Collected data:
---*---

/-- **Spectator form**: `ZK = 3·SwK [decided] − NtriK`. [this work] -/
theorem ZK_eq_spec : F.ZK = 3 * F.SwK (decK k) - F.NtriK := by
  unfold ZK SwK NtriK
  have h2 : ∑ q ∈ parts α, decK k (F.lab q.2) * kkK k (F.lab q.1) (F.lab (q.1 ∪ q.2)ᶜ) =
      ∑ q ∈ parts α, decK k (F.lab q.1) * kkK k (F.lab q.2) (F.lab (q.1 ∪ q.2)ᶜ) :=
    sum_parts_swap12 (fun A B C => decK k (F.lab B) * kkK k (F.lab A) (F.lab C))
  have h3 : ∑ q ∈ parts α, decK k (F.lab (q.1 ∪ q.2)ᶜ) * kkK k (F.lab q.1) (F.lab q.2) =
      ∑ q ∈ parts α, decK k (F.lab q.1) * kkK k (F.lab q.2) (F.lab (q.1 ∪ q.2)ᶜ) := by
    rw [show (∑ q ∈ parts α, decK k (F.lab (q.1 ∪ q.2)ᶜ) * kkK k (F.lab q.1) (F.lab q.2)) =
        ∑ q ∈ parts α, decK k (F.lab q.1) * kkK k (F.lab (q.1 ∪ q.2)ᶜ) (F.lab q.2) from
      sum_parts_swap13 (fun A B C => decK k (F.lab C) * kkK k (F.lab A) (F.lab B))]
    exact sum_congr rfl fun q _ => by rw [kkK_comm k (F.lab (q.1 ∪ q.2)ᶜ) (F.lab q.2)]
  rw [show (∑ q ∈ parts α, s6K k (F.lab q.1) (F.lab q.2) (F.lab (q.1 ∪ q.2)ᶜ)) =
      ∑ q ∈ parts α, (decK k (F.lab q.1) * kkK k (F.lab q.2) (F.lab (q.1 ∪ q.2)ᶜ)
        + decK k (F.lab q.2) * kkK k (F.lab q.1) (F.lab (q.1 ∪ q.2)ᶜ)
        + decK k (F.lab (q.1 ∪ q.2)ᶜ) * kkK k (F.lab q.1) (F.lab q.2)
        - triK k (F.lab q.1) (F.lab q.2) (F.lab (q.1 ∪ q.2)ᶜ)) from
    sum_congr rfl fun q _ => s6K_eq_spec k _ _ _]
  rw [sum_sub_distrib, sum_add_distrib, sum_add_distrib, h2, h3]
  ring

/-- `ZK + NtriK ≥ 0`: the rainbow count is the only negative term. [this work] -/
theorem ZK_add_NtriK_nonneg : 0 ≤ F.ZK + F.NtriK := by
  rw [F.ZK_eq_spec]
  have := F.SwK_nonneg (decK k) (fun v => by unfold decK; split_ifs <;> norm_num)
  linarith

/-- **★ₖ in the rainbow-free class**: `NtriK = 0 ⟹ 0 ≤ ZK`. [this work] -/
theorem ZK_nonneg_of_NtriK_eq_zero (h : F.NtriK = 0) : 0 ≤ F.ZK := by
  have := F.ZK_add_NtriK_nonneg; linarith

/-- **★ₖ holds for `k ≤ 2` petals** (no rainbows exist). [this work] -/
theorem ZK_nonneg_of_le_two (hk : k ≤ 2) : 0 ≤ F.ZK := by
  refine F.ZK_nonneg_of_NtriK_eq_zero ?_
  unfold NtriK
  exact sum_eq_zero fun q _ => triK_eq_zero_of_le_two hk _ _ _

end MSunflower

end Summit.CriticalPhenomena.PercolationContinuityZ3.Theorems.SunflowerPartition
import Summits.Ventures.PercRepro0.Glue

/-!
# Block L glue, kernel-checked: continuity of `p ↦ P_p(A_n)` (L2/G2)

Cell pub-perc-repro0, seat p2.  An event that depends only on finitely many bonds is a finite
disjoint union of cylinder events, each of which has `P_p`-probability a monomial in `p`, `1 - p`;
hence its probability is a polynomial in `p`, in particular continuous (`continuous_measureReal_local`).
`A_n = Reach d n` depends only on the bonds inside `Λ_n` (`reach_local`), so `p ↦ P_p(A_n)` is
continuous (`continuous_reach`).
-/

open MeasureTheory ProbabilityTheory

namespace Summit.Ventures.PercRepro0

variable {d : ℕ}

-- BEGIN BODY

/-! ### Locality of `A_n` -/

/-- The set of bonds with both endpoints in the box `Λ_n`. -/
def boxBonds (d n : ℕ) : Set (Bond d) := {b | nrm b.src ≤ n ∧ nrm b.tgt ≤ n}

/-- There are finitely many bonds inside `Λ_n`. -/
lemma finite_boxBonds (n : ℕ) : (boxBonds d n).Finite := by
  refine ((finite_box (d := d) n).prod (Set.finite_univ (α := Fin d))).subset ?_
  intro b hb
  exact ⟨hb.1, Set.mem_univ _⟩

/-- Connections inside `Λ_n` depend only on the states of the bonds inside `Λ_n`. -/
lemma connIn_local {n : ℕ} {ω ω' : Config d} (h : ∀ b ∈ boxBonds d n, ω b = ω' b)
    {x y : Vertex d} (hc : ConnIn n ω x y) : ConnIn n ω' x y := by
  induction hc with
  | refl => exact Relation.ReflTransGen.refl
  | tail _ hadj ih =>
    refine ih.tail ?_
    obtain ⟨⟨b, hb, hxz⟩, hx, hz⟩ := hadj
    refine ⟨⟨b, ?_, hxz⟩, hx, hz⟩
    rw [← h b ?_]
    · exact hb
    · rcases hxz with ⟨h1, h2⟩ | ⟨h1, h2⟩
      · exact ⟨by rw [h1]; exact hx, by rw [h2]; exact hz⟩
      · exact ⟨by rw [h1]; exact hz, by rw [h2]; exact hx⟩

/-- `A_n` depends only on the states of the bonds inside `Λ_n`. -/
lemma reach_local {n : ℕ} {ω ω' : Config d} (h : ∀ b ∈ boxBonds d n, ω b = ω' b)
    (hω : ω ∈ Reach d n) : ω' ∈ Reach d n := by
  obtain ⟨y, hy, hc⟩ := hω
  exact ⟨y, hy, connIn_local h hc⟩

/-! ### Finite-dimensional events are finite disjoint unions of cylinders -/

/-- Extend a configuration given on the bonds of `E` by `false` outside `E`. -/
def extendCfg (E : Finset (Bond d)) (η : E → Bool) : Config d :=
  fun b => if h : b ∈ E then η ⟨b, h⟩ else false

/-- The cylinder event "`ω` agrees with `η` on `E`". -/
def cylE (E : Finset (Bond d)) (η : E → Bool) : Set (Config d) :=
  Set.pi (↑E) fun b => {extendCfg E η b}

/-- Membership in a cylinder event. -/
lemma mem_cylE {E : Finset (Bond d)} {η : E → Bool} {ω : Config d} :
    ω ∈ cylE E η ↔ ∀ b : E, ω b = η b := by
  simp only [cylE, Set.mem_pi, Finset.mem_coe, Set.mem_singleton_iff, extendCfg]
  constructor
  · intro h b
    have := h b b.2
    simpa [b.2] using this
  · intro h b hb
    have := h ⟨b, hb⟩
    simp [hb, this]

/-- Cylinder events are measurable. -/
lemma measurableSet_cylE (E : Finset (Bond d)) (η : E → Bool) : MeasurableSet (cylE E η) :=
  MeasurableSet.pi E.countable_toSet fun _ _ => measurableSet_singleton _

/-- Distinct cylinders are disjoint. -/
lemma cylE_pairwiseDisjoint (E : Finset (Bond d)) :
    Set.PairwiseDisjoint (Set.univ : Set (E → Bool)) (cylE E) := by
  intro η _ η' _ hne
  rw [Function.onFun, Set.disjoint_left]
  intro ω h1 h2
  apply hne
  funext b
  rw [← mem_cylE.1 h1 b, ← mem_cylE.1 h2 b]

/-- The `P_p`-probability of a cylinder event is a monomial in `p` and `1 - p`. -/
lemma measureReal_cylE (E : Finset (Bond d)) (η : E → Bool) (p : unitInterval) :
    (percMeasure d p).real (cylE E η) =
      ∏ b ∈ E, (if extendCfg E η b then (p : ℝ) else 1 - p) := by
  rw [measureReal_def, percMeasure, cylE,
    Measure.infinitePi_pi _ fun b _ => measurableSet_singleton _, ENNReal.toReal_prod]
  refine Finset.prod_congr rfl fun b _ => ?_
  rw [← measureReal_def]
  cases extendCfg E η b
  · simp
  · simp

/-- The finite set of restrictions `η : E → Bool` whose extension by `false` lies in `A`. -/
noncomputable def locSet (E : Finset (Bond d)) (A : Set (Config d)) : Finset (E → Bool) := by
  classical exact Finset.univ.filter fun η => extendCfg E η ∈ A

/-- Membership in `locSet`. -/
lemma mem_locSet {E : Finset (Bond d)} {A : Set (Config d)} {η : E → Bool} :
    η ∈ locSet E A ↔ extendCfg E η ∈ A := by
  classical
  simp [locSet]

/-- An event determined by the bonds of a finite set `E` is the disjoint union of the cylinders
`cylE E η` over those `η` whose extension lies in the event. -/
lemma local_eq_biUnion {E : Finset (Bond d)} {A : Set (Config d)}
    (hA : ∀ ω ω' : Config d, (∀ b ∈ E, ω b = ω' b) → ω ∈ A → ω' ∈ A) :
    A = ⋃ η ∈ locSet E A, cylE E η := by
  ext ω
  simp only [Set.mem_iUnion, exists_prop, mem_locSet]
  constructor
  · intro hω
    refine ⟨fun b => ω b, ?_, ?_⟩
    · refine hA ω _ ?_ hω
      intro b hb
      simp [extendCfg, hb]
    · exact mem_cylE.2 fun b => rfl
  · rintro ⟨η, hη, hω⟩
    refine hA (extendCfg E η) ω ?_ hη
    intro b hb
    have := mem_cylE.1 hω ⟨b, hb⟩
    simp [extendCfg, hb, this]

/-- G2 (general form): the `P_p`-probability of an event determined by finitely many bonds is a
polynomial in `p`, written as a finite sum of monomials. -/
lemma measureReal_local (E : Finset (Bond d)) {A : Set (Config d)}
    (hA : ∀ ω ω' : Config d, (∀ b ∈ E, ω b = ω' b) → ω ∈ A → ω' ∈ A) (p : unitInterval) :
    (percMeasure d p).real A =
      ∑ η ∈ locSet E A, ∏ b ∈ E, (if extendCfg E η b then (p : ℝ) else 1 - p) := by
  calc (percMeasure d p).real A
      = (percMeasure d p).real (⋃ η ∈ locSet E A, cylE E η) := by rw [← local_eq_biUnion hA]
    _ = ∑ η ∈ locSet E A, (percMeasure d p).real (cylE E η) :=
        measureReal_biUnion_finset ((cylE_pairwiseDisjoint E).subset (Set.subset_univ _))
          (fun η _ => measurableSet_cylE E η)
    _ = ∑ η ∈ locSet E A, ∏ b ∈ E, (if extendCfg E η b then (p : ℝ) else 1 - p) :=
        Finset.sum_congr rfl fun η _ => measureReal_cylE E η p

/-- G2: the `P_p`-probability of an event determined by finitely many bonds is continuous in `p`. -/
lemma continuous_measureReal_local (E : Finset (Bond d)) {A : Set (Config d)}
    (hA : ∀ ω ω' : Config d, (∀ b ∈ E, ω b = ω' b) → ω ∈ A → ω' ∈ A) :
    Continuous fun p : unitInterval => (percMeasure d p).real A := by
  have : (fun p : unitInterval => (percMeasure d p).real A) = fun p : unitInterval =>
      ∑ η ∈ locSet E A, ∏ b ∈ E, (if extendCfg E η b then (p : ℝ) else 1 - p) :=
    funext fun p => measureReal_local E hA p
  rw [this]
  refine continuous_finsetSum _ fun η _ => continuous_finsetProd _ fun b _ => ?_
  split_ifs
  · exact continuous_subtype_val
  · exact continuous_const.sub continuous_subtype_val

/-- G2 for `A_n`: `p ↦ P_p(A_n)` is continuous on `[0,1]`. -/
lemma continuous_reach (n : ℕ) :
    Continuous fun p : unitInterval => (percMeasure d p).real (Reach d n) := by
  refine continuous_measureReal_local (finite_boxBonds (d := d) n).toFinset fun ω ω' h => ?_
  refine reach_local fun b hb => h b ?_
  exact (finite_boxBonds n).mem_toFinset.2 hb

-- END BODY

end Summit.Ventures.PercRepro0
/-! ### The classes `c mod d` of `ℬ` are classes of the odd rough numbers modulo `αd` -/

/-- **The bijection `n ↦ αn + β`, odd cells.**  For `α ≥ 1`, `c < d` and `z > β`:
`#{1 ≤ n ≤ x : αn + β > 0 free of primes < z, Ω(αn + β) odd, n ≡ c (d)}`
`= #{b ∈ roughIcc z (αx + β) : Ω(b) odd, b ≡ a (αd)}` whenever `a ≡ αc + β (mod αd)`
(`LinearCells.image_eq`: the image of the sifted set is the class `β mod α` above `α + β`; the
congruence `b ≡ αc + β (αd)` forces `b ≡ β (α)`, and `b ≥ z > β` forces `b ≥ α + β`). [folklore] -/
theorem card_filter_mod_eq {α β : ℤ} (hα : 0 < α) {x z d c a : ℕ} (hcd : c < d) (hzβ : β < z)
    (ha : ((a : ℕ) : ZMod (α.toNat * d)) = ((α * c + β : ℤ) : ZMod (α.toNat * d))) :
    #(((Icc 1 x).filter (fun n : ℕ => (0 < α * n + β ∧
        ∀ p ∈ range z, p.Prime → ¬ ((p : ℤ) ∣ α * n + β)) ∧
          Odd (ArithmeticFunction.cardFactors (α * n + β).toNat))).filter
        (fun n : ℕ => n % d = c)) =
      #((roughIcc z (α * x + β).toNat).filter (fun b : ℕ =>
        Odd (ArithmeticFunction.cardFactors b) ∧ b ≡ a [MOD α.toNat * d])) := by
  have hαZ : ((α.toNat : ℕ) : ℤ) = α := Int.toNat_of_nonneg hα.le
  have hM : ((α.toNat * d : ℕ) : ℤ) = α * d := by push_cast; rw [hαZ]
  have key : ∀ q : ℕ, q ≡ a [MOD α.toNat * d] ↔ (α * d : ℤ) ∣ (α * c + β) - q := by
    intro q
    have e : ((q : ℕ) : ZMod (α.toNat * d)) = ((q : ℤ) : ZMod (α.toNat * d)) :=
      (Int.cast_natCast q).symm
    rw [← ZMod.natCast_eq_natCast_iff, ha, e, ZMod.intCast_eq_intCast_iff_dvd_sub, hM]
  have hy : ⌊(α : ℝ) * x + β⌋₊ = (α * x + β).toNat := by
    rw [show (α : ℝ) * x + β = ((α * x + β : ℤ) : ℝ) by push_cast; ring, ← Int.floor_toNat,
      Int.floor_intCast]
  -- Step 1: the source is the sifted set filtered by a predicate of the value `αn + β`
  have hS : ((Icc 1 x).filter (fun n : ℕ => (0 < α * n + β ∧
        ∀ p ∈ range z, p.Prime → ¬ ((p : ℤ) ∣ α * n + β)) ∧
          Odd (ArithmeticFunction.cardFactors (α * n + β).toNat))).filter
        (fun n : ℕ => n % d = c) =
      ((Icc 1 x).filter (fun n : ℕ => 0 < α * n + β ∧
        ∀ p ∈ range z, p.Prime → ¬ ((p : ℤ) ∣ α * n + β))).filter
        (fun n : ℕ => Odd (ArithmeticFunction.cardFactors (α * n + β).toNat) ∧
          (α * n + β).toNat ≡ a [MOD α.toNat * d]) := by
    rw [filter_filter, filter_filter]
    refine filter_congr fun n _ => ?_
    constructor
    · rintro ⟨⟨hr, ho⟩, hm⟩
      refine ⟨hr, ho, ?_⟩
      rw [key, Int.toNat_of_nonneg hr.1.le]
      have hnc : n ≡ c [MOD d] := by rw [Nat.ModEq, hm, Nat.mod_eq_of_lt hcd]
      have hdvd : (d : ℤ) ∣ (c : ℤ) - n := Nat.modEq_iff_dvd.mp hnc
      rw [show (α * c + β) - (α * n + β) = α * ((c : ℤ) - n) by ring]
      exact mul_dvd_mul_left α hdvd
    · rintro ⟨hr, ho, hm⟩
      refine ⟨⟨hr, ho⟩, ?_⟩
      rw [key, Int.toNat_of_nonneg hr.1.le,
        show (α * c + β) - (α * n + β) = α * ((c : ℤ) - n) by ring,
        mul_dvd_mul_iff_left hα.ne'] at hm
      have hnc : n ≡ c [MOD d] := Nat.modEq_iff_dvd.mpr hm
      rw [hnc, Nat.mod_eq_of_lt hcd]
  -- Step 2: transport along the injection `n ↦ αn + β`
  have himg : #((((Icc 1 x).filter (fun n : ℕ => 0 < α * n + β ∧
        ∀ p ∈ range z, p.Prime → ¬ ((p : ℤ) ∣ α * n + β))).image
        (fun n : ℕ => (α * n + β).toNat)).filter (fun b : ℕ =>
          Odd (ArithmeticFunction.cardFactors b) ∧ b ≡ a [MOD α.toNat * d])) =
      #(((Icc 1 x).filter (fun n : ℕ => 0 < α * n + β ∧
        ∀ p ∈ range z, p.Prime → ¬ ((p : ℤ) ∣ α * n + β))).filter
        (fun n : ℕ => Odd (ArithmeticFunction.cardFactors (α * n + β).toNat) ∧
          (α * n + β).toNat ≡ a [MOD α.toNat * d])) := by
    rw [filter_image, card_image_of_injOn ((LinearCells.injOn_toNat hα z x).mono
      (coe_subset.mpr (filter_subset _ _)))]
  rw [hS, ← himg, LinearCells.image_eq hα z x, hy, filter_filter, filter_filter]
  -- Step 3: the two extra conditions of the image are implied
  refine congrArg card (filter_congr fun b hb => ?_)
  constructor
  · rintro ⟨-, -, ho, hm⟩
    exact ⟨ho, hm⟩
  · rintro ⟨ho, hm⟩
    have h1 : (α * d : ℤ) ∣ (α * c + β) - b := (key b).mp hm
    have h2 : α ∣ (b : ℤ) - β := by
      have h3 : α ∣ (α * c + β) - b := (dvd_mul_right α d).trans h1
      rw [show (b : ℤ) - β = α * c - ((α * c + β) - b) by ring]
      exact dvd_sub (dvd_mul_right α c) h3
    have hΩ0 : ArithmeticFunction.cardFactors b ≠ 0 := by obtain ⟨r, hr⟩ := ho; omega
    have hzb : z ≤ b := le_of_mem_roughIcc_of_cardFactors_ne_zero hb hΩ0
    have hzb' : ((z : ℕ) : ℤ) ≤ b := by exact_mod_cast hzb
    obtain ⟨t, ht⟩ := h2
    have hbt : (b : ℤ) = β + α * t := by linarith
    refine ⟨?_, ?_, ho, hm⟩
    · rw [LinearRoughValues.modEq_toNat_iff hα, hbt, Int.add_mul_emod_self_left]
    · have ht1 : 1 ≤ t := by
        by_contra hlt
        push Not at hlt
        have : α * t ≤ 0 := by nlinarith
        linarith
      nlinarith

---*---

### PROBLEM TO SOLVE
Look through the records and gather every line containing "sifted".

### SOLUTION FOR THIS PROBLEM
(`LinearCells.image_eq`: the image of the sifted set is the class `β mod α` above `α + β`; the
  -- Step 1: the source is the sifted set filtered by a predicate of the value `αn + β`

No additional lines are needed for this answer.